Sie starrte ihn wütend an und reckte ihren verstümmelten Arm. »Glaub mir Balen, du hast es äußerst persönlich gemacht.«
Er schüttelte den Kopf und fragte sich, was er zu erreichen hoffte, indem er sich noch länger hier herumdrückte und Erklärungen stammelte. Er hatte diese Kreatur über Wochen unablässig gefoltert. Es war fraglos zu spät, um Verzeihung zu bitten. »Du musst ihnen sagen ... dass ich das verbrochen habe. Nicht meine Familie.«
»Ich bin sicher, das wird ihnen ein großer Trost sein, wenn sie sterben.«
Balen starrte sie an. Womöglich begriff er erst jetzt die Tragweite dessen, was er angerichtet hatte. »Gibt es keine Hoffnung auf Gnade?«
Lyna musterte ihn forschend und nickte dann. »Anders als du denkst, sind wir keine Bestien, Balen. Du willst Gnade für dich und deine Familie?« Die Unsterbliche lächelte kühl und zeigte ihre perfekten Zähne. »Dann werde ich dafür sorgen, dass du sie bekommst.«
»Wirklich?«
»Wirklich. Es wird mir eine Freude sein. Wenn meine Freunde kommen, um mich zu befreien, werde ich anregen, dass sie dir all die Gnade zuteilwerden lassen, die du mir erwiesen hast.«
»Wenn deine Freunde kommen«, betonte er.
»Oh, da kannst du jetzt sicher sein«, bemerkte eine tiefe Stimme hinter ihm.

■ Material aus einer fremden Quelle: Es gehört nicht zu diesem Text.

import Mathlib
import Summits.ValiantsHypothesis.ValiantsHypothesis.Theorems.KPlusLogSqLawTropicalBSplitDefs
import Summits.ValiantsHypothesis.ValiantsHypothesis.Theorems.KPlusLogSqLawTropicalBTwoSidedSeparableRows

/-!
# Route «KPlusLogSqLaw», crux `TropicalB` (stmt-ValiantsHypothesis-19771) — THE TWO-SIDED SEPARABLE SECTOR, part 5: the law in the
# census currency `DesignRowD` (unsigned row bound of ONE design)

HONEST FRAMING.  Helper toward the registered stubs `stub_tropThin` / `stub_tropFat` of `Cruxes/TropicalB/Lines/birth.lean` (crux
`Summit.ValiantsHypothesis.ValiantsHypothesis.Theses.KPlusLogSqLaw.TropicalB`, item stmt-ValiantsHypothesis-19771, route KPlusLogSqLaw;
cell `pub-symmetroid`, seat val-sym-trop-p1 g19, 2026-08-28; `--supports … --as helper`).  Repackaging of parts 3–4
(`…TwoSidedSeparable`, `…TwoSidedSeparableRows`) in the cell's census vocabulary `DesignRowD d v ε B` (`…TropicalBSplitDefs`: every chain of
unique optima of the design `(d, v, ε)` at strictly increasing integer slopes with consecutive terms distinct has at most `B` breakpoints).
SECTOR statements only (two-sided separable designs with a fine tie-break); nothing here bounds `TropicalB` for general designs, and nothing
bears on `WeakLifting`, DoorA26 / DoorA34, `MatrixDescartes` (stmt-ValiantsHypothesis-18050) or VP ≠ VNP.

* `designRowD_of_signEquiv` — sector + a sign-equivalent potential `u` with `0 ≤ u ≤ U` ⇒ `DesignRowD d v ε (m·U)`;
* `designRowD_three` — `K = 3`, `e 0 < e 1 < e 2` ⇒ `DesignRowD d v ε (2m)`;
* `designRowD_four` — `K = 4`, `e` strictly increasing ⇒ `DesignRowD d v ε (4m)`;
* `designRowD_domDigit` — dominant digits ⇒ `DesignRowD d v ε (m·(2^(K−1) − 1))`.
[this file: bookkeeping over parts 3–4]
-/

set_option linter.dupNamespace false
set_option autoImplicit false

namespace Summit.ValiantsHypothesis.ValiantsHypothesis.Theorems.KPlusLogSqLaw

namespace TwoSided

open Summit.ValiantsHypothesis.ValiantsHypothesis.Theorems.MatrixDescartes.Negative
open scoped BigOperators
open Finset

variable {m K : ℕ}

/-- **The sector law as an unsigned design row**: `DesignRowD d v ε (m·U)` for any sign-equivalent potential with values in `[0, U]`.
[this file] -/
theorem designRowD_of_signEquiv (e : Fin K → ℕ) (M : ℕ) (d : Fin K → ℕ) (hd : ∀ l, d l = M * e l)
    (r c : Fin m → Fin K → ℤ) (w : Fin m → Fin m → ℤ) (B : ℤ)
    (hw0 : ∀ a b, 0 ≤ w a b) (hwB : ∀ a b, w a b ≤ B) (hMB : (m : ℤ) * B < M)
    (v ε : Fin m → Fin m → Fin K → ℤ) (hv : ∀ a b l, v a b l = (M : ℤ) * (r a l + c b l) + w a b)
    (hε : ∀ a b l, ε a b l ≠ 0) (u : Fin K → ℤ)
    (hu : ∀ z : Fin K → ℤ, (∀ l, z l = -1 ∨ z l = 0 ∨ z l = 1) → ∑ l, z l = 0 →
      (0 ≤ ∑ l, (e l : ℤ) * z l → 0 ≤ ∑ l, u l * z l) ∧ (0 < ∑ l, (e l : ℤ) * z l → 0 < ∑ l, u l * z l))
    (U : ℕ) (hU : ∀ l, 0 ≤ u l ∧ u l ≤ U) : DesignRowD d v ε (m * U) := by
  intro n θ p hθ hdom hne
  have h := chain_le e M d hd r c w B hw0 hwB hMB v ε hv hε u hu 0 U (fun l => ⟨(hU l).1, (hU l).2⟩) θ p hθ hdom hne
  have : (n : ℤ) ≤ m * U := by simpa using h
  exact_mod_cast this

/-- **`K = 3` census row of the sector**: `DesignRowD d v ε (2m)`. [this file] -/
theorem designRowD_three (e : Fin 3 → ℕ) (h01 : e 0 < e 1) (h12 : e 1 < e 2) (M : ℕ) (d : Fin 3 → ℕ)
    (hd : ∀ l, d l = M * e l) (r c : Fin m → Fin 3 → ℤ) (w : Fin m → Fin m → ℤ) (B : ℤ)
    (hw0 : ∀ a b, 0 ≤ w a b) (hwB : ∀ a b, w a b ≤ B) (hMB : (m : ℤ) * B < M)
    (v ε : Fin m → Fin m → Fin 3 → ℤ) (hv : ∀ a b l, v a b l = (M : ℤ) * (r a l + c b l) + w a b)
    (hε : ∀ a b l, ε a b l ≠ 0) : DesignRowD d v ε (2 * m) := by
  have h := designRowD_of_signEquiv e M d hd r c w B hw0 hwB hMB v ε hv hε (fun l => ((l : ℕ) : ℤ))
    (signEquiv_three e h01 h12) 2 (fun l => ⟨by positivity, by have := l.isLt; omega⟩)
  rwa [mul_comm] at h

/-- **`K = 4` census row of the sector**: `DesignRowD d v ε (4m)`. [this file] -/
theorem designRowD_four (e : Fin 4 → ℕ) (h01 : e 0 < e 1) (h12 : e 1 < e 2) (h23 : e 2 < e 3) (M : ℕ) (d : Fin 4 → ℕ)
    (hd : ∀ l, d l = M * e l) (r c : Fin m → Fin 4 → ℤ) (w : Fin m → Fin m → ℤ) (B : ℤ)
    (hw0 : ∀ a b, 0 ≤ w a b) (hwB : ∀ a b, w a b ≤ B) (hMB : (m : ℤ) * B < M)
    (v ε : Fin m → Fin m → Fin 4 → ℤ) (hv : ∀ a b l, v a b l = (M : ℤ) * (r a l + c b l) + w a b)
    (hε : ∀ a b l, ε a b l ≠ 0) : DesignRowD d v ε (4 * m) := by
  intro n θ p hθ hdom hne
  rcases lt_trichotomy (e 1 + e 2) (e 0 + e 3) with hc | hc | hc
  · have h := designRowD_of_signEquiv e M d hd r c w B hw0 hwB hMB v ε hv hε _ (signEquiv_four_convex e h01 h12 h23 hc) 4
      (fun l => by fin_cases l <;> simp) n θ p hθ hdom hne
    omega
  · have h := designRowD_of_signEquiv e M d hd r c w B hw0 hwB hMB v ε hv hε _ (signEquiv_four_flat e h01 h12 h23 hc.symm) 3
      (fun l => by fin_cases l <;> simp) n θ p hθ hdom hne
    omega
  · have h := designRowD_of_signEquiv e M d hd r c w B hw0 hwB hMB v ε hv hε _ (signEquiv_four_concave e h01 h12 h23 hc) 4
      (fun l => by fin_cases l <;> simp) n θ p hθ hdom hne
    omega

/-- **Dominant-digit census row of the sector**: `DesignRowD d v ε (m·(2^(K−1) − 1))`. [this file] -/
theorem designRowD_domDigit (e : Fin K → ℕ) (hdd : ∀ l : Fin K, (∑ j : Fin K, if j < l then (e j : ℤ) else 0) < e l)
    (M : ℕ) (d : Fin K → ℕ) (hd : ∀ l, d l = M * e l)
    (r c : Fin m → Fin K → ℤ) (w : Fin m → Fin m → ℤ) (B : ℤ)
    (hw0 : ∀ a b, 0 ≤ w a b) (hwB : ∀ a b, w a b ≤ B) (hMB : (m : ℤ) * B < M)
    (v ε : Fin m → Fin m → Fin K → ℤ) (hv : ∀ a b l, v a b l = (M : ℤ) * (r a l + c b l) + w a b)
    (hε : ∀ a b l, ε a b l ≠ 0) : DesignRowD d v ε (m * (2 ^ (K - 1) - 1)) := by
  intro n θ p hθ hdom hne
  have h := chain_le e M d hd r c w B hw0 hwB hMB v ε hv hε (fun l => (2 : ℤ) ^ (l : ℕ)) (signEquiv_domDigit e hdd) 1
    ((2 : ℤ) ^ (K - 1)) (fun l => ⟨one_le_pow₀ (by norm_num), pow_le_pow_right₀ (by norm_num) (by have := l.isLt; omega)⟩)
    θ p hθ hdom hne
  have h1 : (1 : ℤ) ≤ 2 ^ (K - 1) := one_le_pow₀ (by norm_num)
  have h2 : ((m * (2 ^ (K - 1) - 1) : ℕ) : ℤ) = (m : ℤ) * ((2 : ℤ) ^ (K - 1) - 1) := by
    have : 1 ≤ 2 ^ (K - 1) := Nat.one_le_two_pow
    push_cast [Nat.sub_one, this]
    simp [Nat.cast_sub this]
  have : (n : ℤ) ≤ ((m * (2 ^ (K - 1) - 1) : ℕ) : ℤ) := by rw [h2]; exact h
  exact_mod_cast this

end TwoSided

end Summit.ValiantsHypothesis.ValiantsHypothesis.Theorems.KPlusLogSqLaw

Erschrocken fuhr Balen herum und erblickte einen Fremden, der im Eingang der Schmiede stand. Er war ein großer Mann in einer ledernen Rüstung, darüber fiel ein dunkelroter Umhang, den auf der rechten Schulter eine juwelenbesetzte Fibel zusammenhielt.
»Kentravyon!«, rief Lyna, sobald sie ihn sah, obwohl Balen keiner Vorstellung mehr bedurfte.
Er zog sich in Richtung der Esse zurück. Natürlich hatte er keine Chance, einen Unsterblichen zu besiegen, schon gar keinen so mächtigen Gezeitenfürsten wie Kentravyon. Aber möglicherweise konnte er ihn lange genug beschäftigen, um den anderen Zeit zur Flucht zu verschaffen.
»Du hast meine Freundin verletzt«, sagte der Unsterbliche und kam auf ihn zu.
»Das war ... wir wollten nur ...«
»Ich weiß, was ihr wolltet«, sagte Kentravyon. Er klang gar nicht wütend. Er klang gelassen, beinahe gelangweilt. »Ihr habt versucht herauszufinden, wie man uns tötet, stimmt's?«
Balen nickte und fühlte den warmen Stein der Esse im Rücken. Es war zu spät zum Davonlaufen. Er konnte nirgends mehr hin.